Camden, South Carolina – Lawyer Tom Mullikin is spearheading an initiative to request a renaming of the landmark case Brown v. Board of Education, which played a pivotal role in dismantling the “separate but equal” doctrine. Mullikin, collaborating with a group advocating for the change, believes that the case should be renamed Briggs v. Elliott after the case filed in May 1950 in Clarendon County, South Carolina. The proposal challenges the traditional naming convention adopted by the Supreme Court when consolidating multiple cases into a single decision.
Mullikin asserts that the Supreme Court’s decision to designate the collective cases as Brown v. Board of Education deviated from established precedents. He argues that there is insufficient evidence in the records to support the adoption of the name Brown v. Board for the case in question. Thurgood Marshall, one of the attorneys involved in the Briggs case, later went on to argue the Brown v. Board of Education case before the Supreme Court. Originally, the plaintiffs in Briggs sought equal educational opportunities, but they subsequently amended their lawsuit to advocate for desegregation.
According to documents sourced from the South Carolina archives and cited by the Post and Courier, the defendant school district was found to be spending $179 per white student while allocating a mere $43 for each Black student. This glaring disparity in resource allocation highlighted the inequities in the education system and further underscored the significance of the Briggs case.
Nathaniel Briggs, son of Harry Briggs, a plaintiff in the Briggs case, is among those supporting the name change. Harry Briggs was terminated from his position as a gas station attendant after signing a petition advocating for equal resources for Black students. The school Harry Briggs’ son attended lacked essential amenities such as indoor plumbing and funding for a school bus.
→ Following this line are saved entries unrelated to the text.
/-! ### Positive definiteness of the planted stress -/

/-- **The planted stress is positive definite off the germ balls.** On the lattice-distance set
`A`, `c·Id + perSum S_c (q + v)` is positive definite: the lattice sum is `S_c` read at the
representative `z = q + v + k` of `q + v` in the fundamental cube; inside the cell ball it equals
`c·Id + S(z) ≻ 0`, elsewhere it is `R(v + k)` with `|v + k| > r₀`, positive definite by
hypothesis. [folklore] -/
theorem posDef_cubeStress_perSum (hq : ∀ i, q i = 1 / 2)
    (hp : ∀ i, p i = if i = 0 then 1 / 8 else 1 / 2) (hr₁ : r₁ ≤ 1 / 16)
    (hrest : ∀ x : EuclideanSpace ℝ (Fin 3), r₁ ≤ ‖x‖ →
      U x = 0 ∧ R x = fun i j => if i = j then c else 0)
    (hpos : ∀ x : EuclideanSpace ℝ (Fin 3), r₀ < ‖x‖ → (Matrix.of (R x)).PosDef)
    (hWs : tsupport W ⊆ ball p (1 / 16)) (hfs : tsupport f ⊆ ball p (1 / 16))
    (hSs : tsupport S ⊆ ball p (1 / 16))
    (hScell : ∀ x, (Matrix.of fun i j => (if i = j then c else 0) + S x i j).PosDef)
    (hUc : Uc = fun y => U (y - q) + W y)
    (hSc : Sc = fun y i j => (R (y - q) i j - if i = j then c else 0) + S y i j)
    {v : EuclideanSpace ℝ (Fin 3)} (hv : ∀ w, Torus.proj w = 0 → r₀ < ‖v - w‖) :
    (Matrix.of fun i j => (if i = j then c else 0) + Torus.perSum Sc (q + v) i j).PosDef := by
  obtain ⟨-, hSc0, -⟩ :=
    cubeFields_eq_zero_of_not_mem_openCube hq hp hr₁ hrest hWs hfs hSs hUc hSc
  obtain ⟨k, hk⟩ := Torus.exists_repr_proj_eq_add_latticeVec_holds (q + v)
  rw [Torus.perSum_eq_apply_repr_proj hSc0 (q + v), hk]
  set z := q + v + Torus.latticeVec k with hz
  have hzq : z - q = v + Torus.latticeVec k := by rw [hz]; abel
  by_cases hzp : z ∈ ball p (1 / 16)
  · -- inside the cell ball: the sink is at rest there
    have hfar : r₁ ≤ ‖z - q‖ :=
      le_trans (by linarith) (le_norm_sub_centre_of_mem_ball_cellCentre hq hp hzp)
    have hR := (hrest _ hfar).2
    have heq : (fun i j => (if i = j then c else 0) + Sc z i j) =
        fun i j => (if i = j then c else 0) + S z i j := by
      funext i j
      simp [hSc, hR]
    rw [heq]
    exact hScell z
  · -- outside the cell ball: the stress is `R (v + k)`, `|v + k| > r₀`
    have hS : S z = 0 := image_eq_zero_of_notMem_tsupport fun h => hzp (hSs h)
    have heq : (fun i j => (if i = j then c else 0) + Sc z i j) = R (z - q) := by
      funext i j
      simp [hSc, hS]
    rw [heq, hzq]
    exact hpos _ (Torus.lt_norm_add_latticeVec_of_forall hv k)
Driven by his life’s mission, Nathaniel Briggs is dedicated to recounting the story and championing the cause for changing the name of the case.
The effort to rename the case has garnered support from prominent figures, including Cecil Williams, a renowned civil rights photographer from South Carolina. Williams notes that the Supreme Court has never altered the name of a previously decided case. Acknowledging that some may consider the proposal unconventional or far-fetched, he remains committed to the name change, emphasizing that it represents a crucial step in rectifying the appropriation of a marginalized community’s legacy, history, and heritage.
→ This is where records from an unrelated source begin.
/-! ## §3 The triple-zero lift from derivative data -/

/-- **THE TRIPLE-ZERO LIFT FROM DERIVATIVE DATA (unconditional form of #49).**  As in `mem_twentyLocus_of_tripleZero`, but the cubic Taylor bounds are
DERIVED: the hypotheses at `t⋆` are `det P(t⋆) = (det P)′(t⋆) = (det P)″(t⋆) = 0`, `(det P)‴(t⋆) = 6a`, `polar(P,Q)(t⋆) = 0`, `polar(P,Q)′(t⋆) = b`
with `a κ_{j⋆} < 0` and `a b < 0` (the shift tilts the cubic against its leading sign; internally `λ = −2a/b`, `ρ = 1`, and the Taylor constants come
from the mean-value ladder for the three exponential sums `det P`, `polar`, `det Q`). [this work] -/
theorem mem_twentyLocus_of_tripleZero_deriv (δ : Fin 6 → ℝ) (S T : Fin 6 → Matrix (Fin 2) (Fin 2) ℝ)
    (hS : ∀ l, (S l).IsSymm) (hT : ∀ l, (T l).IsSymm) (τ : Fin 19 → ℝ) (hτ : StrictMono τ) (κ : Fin 19 → ℝ)
    (hκ : ∀ j, 0 < κ j * (∑ l, Real.exp (δ l * τ j) • S l).det ∨
      ((∑ l, Real.exp (δ l * τ j) • S l).det = 0 ∧
        0 < κ j * (((∑ l, Real.exp (δ l * τ j) • S l) + (∑ l, Real.exp (δ l * τ j) • T l)).det
              - (∑ l, Real.exp (δ l * τ j) • S l).det - (∑ l, Real.exp (δ l * τ j) • T l).det)) ∨
      ((∑ l, Real.exp (δ l * τ j) • S l).det = 0 ∧
        ((∑ l, Real.exp (δ l * τ j) • S l) + (∑ l, Real.exp (δ l * τ j) • T l)).det
              - (∑ l, Real.exp (δ l * τ j) • S l).det - (∑ l, Real.exp (δ l * τ j) • T l).det = 0 ∧
        0 < κ j * (∑ l, Real.exp (δ l * τ j) • T l).det))
    (halt : ∀ j : Fin 18, κ j.castSucc * κ j.succ < 0)
    (jstar : Fin 18) (tstar a b : ℝ) (ht1 : τ jstar.castSucc < tstar) (ht2 : tstar < τ jstar.succ)
    (haκ : a * κ jstar.castSucc < 0) (hab : a * b < 0)
    (hD0 : (∑ l, Real.exp (δ l * tstar) • S l).det = 0)
    (hD1 : deriv (fun t => (∑ l, Real.exp (δ l * t) • S l).det) tstar = 0)
    (hD2 : iteratedDeriv 2 (fun t => (∑ l, Real.exp (δ l * t) • S l).det) tstar = 0)
    (hD3 : iteratedDeriv 3 (fun t => (∑ l, Real.exp (δ l * t) • S l).det) tstar = 6 * a)
    (hB0 : ((∑ l, Real.exp (δ l * tstar) • S l) + (∑ l, Real.exp (δ l * tstar) • T l)).det
              - (∑ l, Real.exp (δ l * tstar) • S l).det - (∑ l, Real.exp (δ l * tstar) • T l).det = 0)
    (hB1 : deriv (fun t => ((∑ l, Real.exp (δ l * t) • S l) + (∑ l, Real.exp (δ l * t) • T l)).det
              - (∑ l, Real.exp (δ l * t) • S l).det - (∑ l, Real.exp (δ l * t) • T l).det) tstar = b) :
    δ ∈ TwentyLocus := by
  classical
  -- the three exponential sums (common exponent family `x`)
  let ι := Equiv.Perm (Fin 2) × (Fin 2 → Fin 6)
  let x : ι → ℝ := fun p => ∑ i, δ (p.2 i)
  let aD : ι → ℝ := fun p => ((Equiv.Perm.sign p.1 : ℤ) : ℝ) * ∏ i, S (p.2 i) (p.1 i) i
  let aQ : ι → ℝ := fun p => ((Equiv.Perm.sign p.1 : ℤ) : ℝ) * ∏ i, T (p.2 i) (p.1 i) i
  let aPQ : ι → ℝ := fun p => ((Equiv.Perm.sign p.1 : ℤ) : ℝ) * ∏ i, (S (p.2 i) + T (p.2 i)) (p.1 i) i
  have hDfun : (fun t => (∑ l, Real.exp (δ l * t) • S l).det) = expSum aD x := det_expPencil_eq_expSum_fun δ S
  have hQfun : (fun t => (∑ l, Real.exp (δ l * t) • T l).det) = expSum aQ x := det_expPencil_eq_expSum_fun δ T
  have hPQfun : (fun t => ((∑ l, Real.exp (δ l * t) • S l) + (∑ l, Real.exp (δ l * t) • T l)).det) = expSum aPQ x := by
    have := det_expPencil_eq_expSum_fun δ (fun l => S l + T l)
    refine (funext fun t => ?_).trans this
    show ((∑ l, Real.exp (δ l * t) • S l) + (∑ l, Real.exp (δ l * t) • T l)).det = (∑ l, Real.exp (δ l * t) • (S l + T l)).det
    rw [expPencil_add]
  let aB : ι → ℝ := fun p => aPQ p - aD p - aQ p
  have hBfun : (fun t => ((∑ l, Real.exp (δ l * t) • S l) + (∑ l, Real.exp (δ l * t) • T l)).det
      - (∑ l, Real.exp (δ l * t) • S l).det - (∑ l, Real.exp (δ l * t) • T l).det) = expSum aB x := by
    funext t
    have h1 := congrFun hPQfun t; have h2 := congrFun hDfun t; have h3 := congrFun hQfun t
    rw [h1, h2, h3, expSum_sub_sub]
  -- shifted coefficients
  let aD' : ι → ℝ := fun p => aD p * Real.exp (x p * tstar)
  let aB' : ι → ℝ := fun p => aB p * Real.exp (x p * tstar)
  let aQ' : ι → ℝ := fun p => aQ p * Real.exp (x p * tstar)
  -- derivative data as weighted sums
  have sD : ∀ j, iteratedDeriv j (fun t => (∑ l, Real.exp (δ l * t) • S l).det) tstar = ∑ p, aD' p * x p ^ j := by
    intro j; rw [hDfun, iteratedDeriv_expSum_apply]
  have sB : ∀ j, iteratedDeriv j (fun t => ((∑ l, Real.exp (δ l * t) • S l) + (∑ l, Real.exp (δ l * t) • T l)).det
      - (∑ l, Real.exp (δ l * t) • S l).det - (∑ l, Real.exp (δ l * t) • T l).det) tstar = ∑ p, aB' p * x p ^ j := by
    intro j; rw [hBfun, iteratedDeriv_expSum_apply]
  have h0 : ∑ p, aD' p = 0 := by
    have := sD 0; simp only [iteratedDeriv_zero, pow_zero, mul_one] at this; rw [← this]; exact hD0
  have h1 : ∑ p, aD' p * x p = 0 := by
    have := sD 1; simp only [iteratedDeriv_one, pow_one] at this; rw [← this]; exact hD1
  have h2 : ∑ p, aD' p * x p ^ 2 = 0 := by rw [← sD 2]; exact hD2
  have h3 : ∑ p, aD' p * x p ^ 3 = 6 * a := by rw [← sD 3]; exact hD3
  have g0 : ∑ p, aB' p = 0 := by
    have := sB 0; simp only [iteratedDeriv_zero, pow_zero, mul_one] at this; rw [← this]; exact hB0
  have g1 : ∑ p, aB' p * x p = b := by
    have := sB 1; simp only [iteratedDeriv_one, pow_one] at this; rw [← this]; exact hB1
  -- Taylor constants (ρ = 1)
  set MF : ℝ := ∑ p, |aD' p * x p ^ 4| * Real.exp (|x p| * 1) with hMF
  set MG : ℝ := ∑ p, |aB' p * x p ^ 2| * Real.exp (|x p| * 1) with hMG
  set MH : ℝ := ∑ p, |aQ' p| * Real.exp (|x p| * 1) with hMH
  have hMF0 : 0 ≤ MF := Finset.sum_nonneg fun p _ => by positivity
  have hMG0 : 0 ≤ MG := Finset.sum_nonneg fun p _ => by positivity
  have hMH0 : 0 ≤ MH := Finset.sum_nonneg fun p _ => by positivity
  set M : ℝ := MF + MG + MH with hM
  have cF := abs_expSum_sub_cubic_le aD' x (A := a) (ρ := 1) h0 h1 h2 h3
  have cG := abs_expSum_sub_linear_le aB' x (B := b) (ρ := 1) g0 g1
  -- the shifted functions are these exponential sums
  have eF : ∀ s, (∑ l, Real.exp (δ l * (tstar + s)) • S l).det = expSum aD' x s := by
    intro s; have := congrFun hDfun (tstar + s); rw [this, expSum_add]
  have eG : ∀ s, ((∑ l, Real.exp (δ l * (tstar + s)) • S l) + (∑ l, Real.exp (δ l * (tstar + s)) • T l)).det
      - (∑ l, Real.exp (δ l * (tstar + s)) • S l).det - (∑ l, Real.exp (δ l * (tstar + s)) • T l).det = expSum aB' x s := by
    intro s; have := congrFun hBfun (tstar + s); rw [this, expSum_add]
  have eH : ∀ s, (∑ l, Real.exp (δ l * (tstar + s)) • T l).det = expSum aQ' x s := by
    intro s; have := congrFun hQfun (tstar + s); rw [this, expSum_add]
  -- parameters
  have ha : a ≠ 0 := by intro h; rw [h, zero_mul] at haκ; exact lt_irrefl _ haκ
  have hb : b ≠ 0 := by intro h; rw [h, mul_zero] at hab; exact lt_irrefl _ hab
  set lam : ℝ := -(2 * a) / b with hlam
  have hlam0 : 0 < lam := by
    have : lam = (-(2 * (a * b))) / b ^ 2 := by rw [hlam]; field_simp
    rw [this]
    exact div_pos (by linarith) (by positivity)
  have hflip : a * (a + lam * b) < 0 := by
    have : a + lam * b = -a := by rw [hlam]; field_simp; ring
    rw [this]
    have : 0 < a ^ 2 := by positivity
    nlinarith
  have hMF : MF ≤ M := by rw [hM]; linarith
  have hMG : MG ≤ M := by rw [hM]; linarith
  have hMH : MH ≤ M := by rw [hM]; linarith
  refine mem_twentyLocus_of_tripleZero δ S T hS hT τ hτ κ hκ halt jstar tstar a b M 1 lam ht1 ht2 one_pos (by linarith)
    hlam0 haκ hflip ?_ ?_ ?_
  · intro s hs
    rw [eF]
    exact (cF s hs).trans (mul_le_mul_of_nonneg_right hMF (by positivity))
  · intro s hs
    rw [eG]
    exact (cG s hs).trans (mul_le_mul_of_nonneg_right hMG (by positivity))
  · intro s hs
    rw [eH]
    exact (abs_expSum_le aQ' x hs).trans hMH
While the initiative faces potential skepticism and opposition, its underlying objective is to shed light on the Briggs case’s historical significance and honor its pivotal role in advancing civil rights. By requesting a renaming of the case to Briggs v. Elliott, the hope is to reclaim and acknowledge the original case’s essence, amplifying the experiences and struggles of those involved.
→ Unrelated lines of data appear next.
import Mathlib.NumberTheory.DiophantineApproximation.Basic
import Mathlib.Analysis.SpecialFunctions.Log.Basic
import HarnessLib

/-!
# Near-resonant labels: lattice points close to the irrational line `n₁ = -r₀ d`

Zilber's Exponential-Algebraic Closedness, case ladder (host summit Schanuel, cell `pub-schanuel`,
seat 2, gen 13).  The critical-size family `x₂ = r₀x₀ + (1 - r₀)x₁`, `yⱼ = xⱼ + y₂` (`r₀ ∉ ℚ`) is
solved (see `ZilberEacNearResonantExistence`) along labels `n = (n₁ + d, n₁) ∈ ℤ²` whose
near-resonance defect `ε = r₀ d + n₁` is small and CONVERGES to a prescribed real number `ε*`
while `d → ∞`.  This file supplies such labels (`exists_labels_tendsto`): for irrational `r₀` the
additive group `ℤ + r₀ℤ` has arbitrarily small positive elements with POSITIVE `r₀`-coefficient
(Dirichlet's approximation theorem, `Real.exists_int_int_abs_mul_sub_le`, plus the reflection
`1 - m₀ g`), whence every real number is approached by `r₀ d + n₁` with `d → +∞`.  It also records
the two scale facts `log d_k → ∞` and `(log d_k)^a / d_k → 0` used by THEOREM N.

HONEST FRAMING: bookkeeping lemmas; the cell `EC(3,2)` is OPEN; NOT Schanuel's conjecture;
EAC ⇏ SC.
-/

noncomputable section

open Filter Topology

set_option linter.dupNamespace false

namespace Summit.Schanuel.Schanuel.Theorems

section Labels

/-- **Small positive elements of `ℤ + r₀ℤ` with positive `r₀`-coefficient.**  For irrational `r`
and `η > 0` there are integers `a > 0`, `b` with `0 < r a + b < η`.  (Dirichlet gives
`0 < |k r - j| ≤ 1/(N+1)`; if `k r - j < 0` use `1 - m₀ (j - k r)` with `m₀ = ⌊1/(j - kr)⌋`.)
[folklore] -/
theorem exists_pos_int_lt_combination {r : ℝ} (hr : Irrational r) {η : ℝ} (hη : 0 < η) :
    ∃ a b : ℤ, 0 < a ∧ 0 < r * a + b ∧ r * a + b < η := by
  obtain ⟨N, hN⟩ := exists_nat_gt (1 / η)
  have hNpos : 0 < N := by
    rcases Nat.eq_zero_or_pos N with h | h
    · exfalso
      rw [h, Nat.cast_zero] at hN
      linarith [one_div_pos.2 hη]
    · exact h
  obtain ⟨j, k, hk0, -, hjk⟩ := Real.exists_int_int_abs_mul_sub_le r hNpos
  have hg0 : (k : ℝ) * r - j ≠ 0 := by
    intro h
    apply hr
    refine ⟨(j : ℚ) / k, ?_⟩
    have hk' : (k : ℝ) ≠ 0 := by exact_mod_cast hk0.ne'
    push_cast
    rw [div_eq_iff hk']
    linarith
  have hsmall : |(k : ℝ) * r - j| < η := by
    refine hjk.trans_lt ?_
    rw [div_lt_iff₀ (by positivity)]
    have h1 : 1 / η * η = 1 := by field_simp
    nlinarith
  have hle1 : |(k : ℝ) * r - j| ≤ 1 := by
    refine hjk.trans ?_
    rw [div_le_one (by positivity)]
    linarith [(Nat.cast_nonneg N : (0 : ℝ) ≤ N)]
  rcases lt_or_gt_of_ne hg0 with hneg | hpos
  · -- reflect: `g' = j - k r ∈ (0, η)`, `h = 1 - m₀ g'`
    set g' : ℝ := (j : ℝ) - k * r with hg'
    have hg'pos : 0 < g' := by rw [hg']; linarith
    have hg'lt : g' < η := by
      have : |(k : ℝ) * r - j| = g' := by rw [abs_of_neg hneg, hg']; ring
      linarith
    have hg'le1 : g' ≤ 1 := by
      have : |(k : ℝ) * r - j| = g' := by rw [abs_of_neg hneg, hg']; ring
      linarith
    set m₀ : ℤ := ⌊1 / g'⌋ with hm₀
    have hm₀le : (m₀ : ℝ) ≤ 1 / g' := Int.floor_le _
    have hm₀lt : 1 / g' < (m₀ : ℝ) + 1 := Int.lt_floor_add_one _
    have hm₀pos : 0 < m₀ := by
      have : (1 : ℝ) ≤ 1 / g' := by rw [le_div_iff₀ hg'pos]; linarith
      have h' : (0 : ℝ) < (m₀ : ℝ) + 1 - 1 := by linarith
      exact_mod_cast (by linarith : (0 : ℝ) < m₀)
    have hprod1 : (m₀ : ℝ) * g' ≤ 1 := by
      have := mul_le_mul_of_nonneg_right hm₀le hg'pos.le
      rwa [one_div, inv_mul_cancel₀ hg'pos.ne'] at this
    have hprod2 : 1 < ((m₀ : ℝ) + 1) * g' := by
      have := mul_lt_mul_of_pos_right hm₀lt hg'pos
      rwa [one_div, inv_mul_cancel₀ hg'pos.ne'] at this
    have hh0 : 1 - (m₀ : ℝ) * g' ≠ 0 := by
      intro h
      apply hr
      have hmk : ((m₀ * k : ℤ) : ℝ) ≠ 0 := by
        have : (0 : ℤ) < m₀ * k := mul_pos hm₀pos hk0
        exact_mod_cast this.ne'
      refine ⟨((m₀ * j - 1 : ℤ) : ℚ) / ((m₀ * k : ℤ) : ℚ), ?_⟩
      push_cast at hmk ⊢
      rw [div_eq_iff hmk]
      rw [hg'] at h
      linarith
    refine ⟨m₀ * k, 1 - m₀ * j, mul_pos hm₀pos hk0, ?_, ?_⟩
    · have e : r * ((m₀ * k : ℤ) : ℝ) + ((1 - m₀ * j : ℤ) : ℝ) = 1 - (m₀ : ℝ) * g' := by
        rw [hg']; push_cast; ring
      rw [e]
      exact lt_of_le_of_ne (by linarith) (Ne.symm hh0)
    · have e : r * ((m₀ * k : ℤ) : ℝ) + ((1 - m₀ * j : ℤ) : ℝ) = 1 - (m₀ : ℝ) * g' := by
        rw [hg']; push_cast; ring
      rw [e]
      nlinarith
  · refine ⟨k, -j, hk0, ?_, ?_⟩
    · push_cast; linarith
    · push_cast
      rw [abs_of_pos hpos] at hsmall
      linarith

/-- **Labels near a prescribed defect, with `d` large.**  For irrational `r`, every real `ε*`,
`η > 0` and `K` there are `d ≥ K` and `n₁ ∈ ℤ` with `|r d + n₁ - ε*| < η`. [folklore] -/
theorem exists_label_near {r : ℝ} (hr : Irrational r) (εst : ℝ) {η : ℝ} (hη : 0 < η) (K : ℕ) :
    ∃ d : ℕ, K ≤ d ∧ ∃ n₁ : ℤ, |r * d + n₁ - εst| < η := by
  have hη' : 0 < min η (1 / ((K : ℝ) + 1)) := lt_min hη (by positivity)
  obtain ⟨a, b, ha, hg0, hgη⟩ := exists_pos_int_lt_combination hr hη'
  set g : ℝ := r * a + b with hg
  have hgη1 : g < η := hgη.trans_le (min_le_left _ _)
  have hgK : g < 1 / ((K : ℝ) + 1) := hgη.trans_le (min_le_right _ _)
  -- shift the target by a natural number `M` so that it is `≥ 1`
  obtain ⟨M, hM⟩ := exists_nat_ge (1 - εst)
  set m : ℤ := ⌊(εst + M) / g⌋ with hm
  have hmle : (m : ℝ) ≤ (εst + M) / g := Int.floor_le _
  have hmlt : (εst + M) / g < (m : ℝ) + 1 := Int.lt_floor_add_one _
  have h1 : (m : ℝ) * g ≤ εst + M := by
    have := mul_le_mul_of_nonneg_right hmle hg0.le
    rwa [div_mul_cancel₀ _ hg0.ne'] at this
  have h2 : εst + M < ((m : ℝ) + 1) * g := by
    have := mul_lt_mul_of_pos_right hmlt hg0
    rwa [div_mul_cancel₀ _ hg0.ne'] at this
  -- `m > K`
  have hmK : (K : ℝ) < m := by
    have hquot : (K : ℝ) + 1 < (εst + M) / g := by
      rw [lt_div_iff₀ hg0]
      have : ((K : ℝ) + 1) * g < 1 := by
        have := mul_lt_mul_of_pos_left hgK (show (0 : ℝ) < (K : ℝ) + 1 by positivity)
        rwa [mul_one_div_cancel (by positivity)] at this
      linarith
    linarith
  have hm0 : 0 ≤ m := by exact_mod_cast ((Nat.cast_nonneg K).trans hmK.le : (0 : ℝ) ≤ m)
  have hma0 : 0 ≤ m * a := mul_nonneg hm0 ha.le
  refine ⟨(m * a).toNat, ?_, m * b - M, ?_⟩
  · have hK' : (K : ℤ) ≤ m * a := by
      have hmK' : (K : ℤ) ≤ m := by exact_mod_cast hmK.le
      calc (K : ℤ) ≤ m * 1 := by rw [mul_one]; exact hmK'
        _ ≤ m * a := mul_le_mul_of_nonneg_left (by omega) hm0
    omega
  · have e : (((m * a).toNat : ℕ) : ℝ) = (m : ℝ) * a := by
      have : (((m * a).toNat : ℕ) : ℤ) = m * a := Int.toNat_of_nonneg hma0
      exact_mod_cast this
    rw [e]
    have e2 : r * ((m : ℝ) * a) + ((m * b - M : ℤ) : ℝ) - εst = (m : ℝ) * g - (εst + M) := by
      rw [hg]; push_cast; ring
    rw [e2, abs_lt]
    constructor <;> nlinarith

/-- **Near-resonant labels with convergent defect.**  For irrational `r` and every real `ε*` there
are labels `d_k → ∞` in `ℕ` and `n₁(k) ∈ ℤ` with `r d_k + n₁(k) → ε*`. [folklore] -/
theorem exists_labels_tendsto {r : ℝ} (hr : Irrational r) (εst : ℝ) :
    ∃ (d : ℕ → ℕ) (n₁ : ℕ → ℤ), Tendsto d atTop atTop ∧
      Tendsto (fun k => r * d k + n₁ k) atTop (𝓝 εst) := by
  have h : ∀ k : ℕ, ∃ d : ℕ, k ≤ d ∧ ∃ n₁ : ℤ, |r * d + n₁ - εst| < 1 / ((k : ℝ) + 1) :=
    fun k => exists_label_near hr εst (by positivity) k
  choose d hdk n₁ hn₁ using h
  refine ⟨d, n₁, tendsto_atTop_mono hdk tendsto_id, ?_⟩
  rw [tendsto_iff_norm_sub_tendsto_zero]
  refine squeeze_zero (fun k => norm_nonneg _) (fun k => ?_) tendsto_one_div_add_atTop_nhds_zero_nat
  rw [Real.norm_eq_abs]
  exact (hn₁ k).le

end Labels

/-! ## The two scales `log d_k` and `d_k` -/

section Scales

/-- `log d_k → ∞` along `d_k → ∞`. [folklore] -/
theorem tendsto_log_natCast_comp {d : ℕ → ℕ} (hd : Tendsto d atTop atTop) :
    Tendsto (fun k => Real.log (d k)) atTop atTop :=
  Real.tendsto_log_atTop.comp (tendsto_natCast_atTop_atTop.comp hd)

/-- `(log d_k)^a / d_k → 0` along `d_k → ∞`. [folklore] -/
theorem tendsto_log_pow_div_natCast_comp {d : ℕ → ℕ} (hd : Tendsto d atTop atTop) (a : ℕ) :
    Tendsto (fun k => Real.log (d k) ^ a / (d k : ℝ)) atTop (𝓝 0) := by
  have h := (Real.tendsto_pow_log_div_mul_add_atTop 1 0 a one_ne_zero).comp
    (tendsto_natCast_atTop_atTop.comp hd)
  refine h.congr fun k => ?_
  simp only [Function.comp_apply, one_mul, add_zero]

end Scales

end Summit.Schanuel.Schanuel.Theorems

end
How the legal community and the Supreme Court will respond to this unprecedented request remains to be seen. The initiative represents an important conversation about the importance of accurate historical representation and recognition of the individuals and cases that shaped the fight against segregation and discrimination in education. The potential renaming of the case would serve as a powerful statement, reaffirming the significance of the Briggs case and its lasting impact on the pursuit of equal rights and opportunities for all.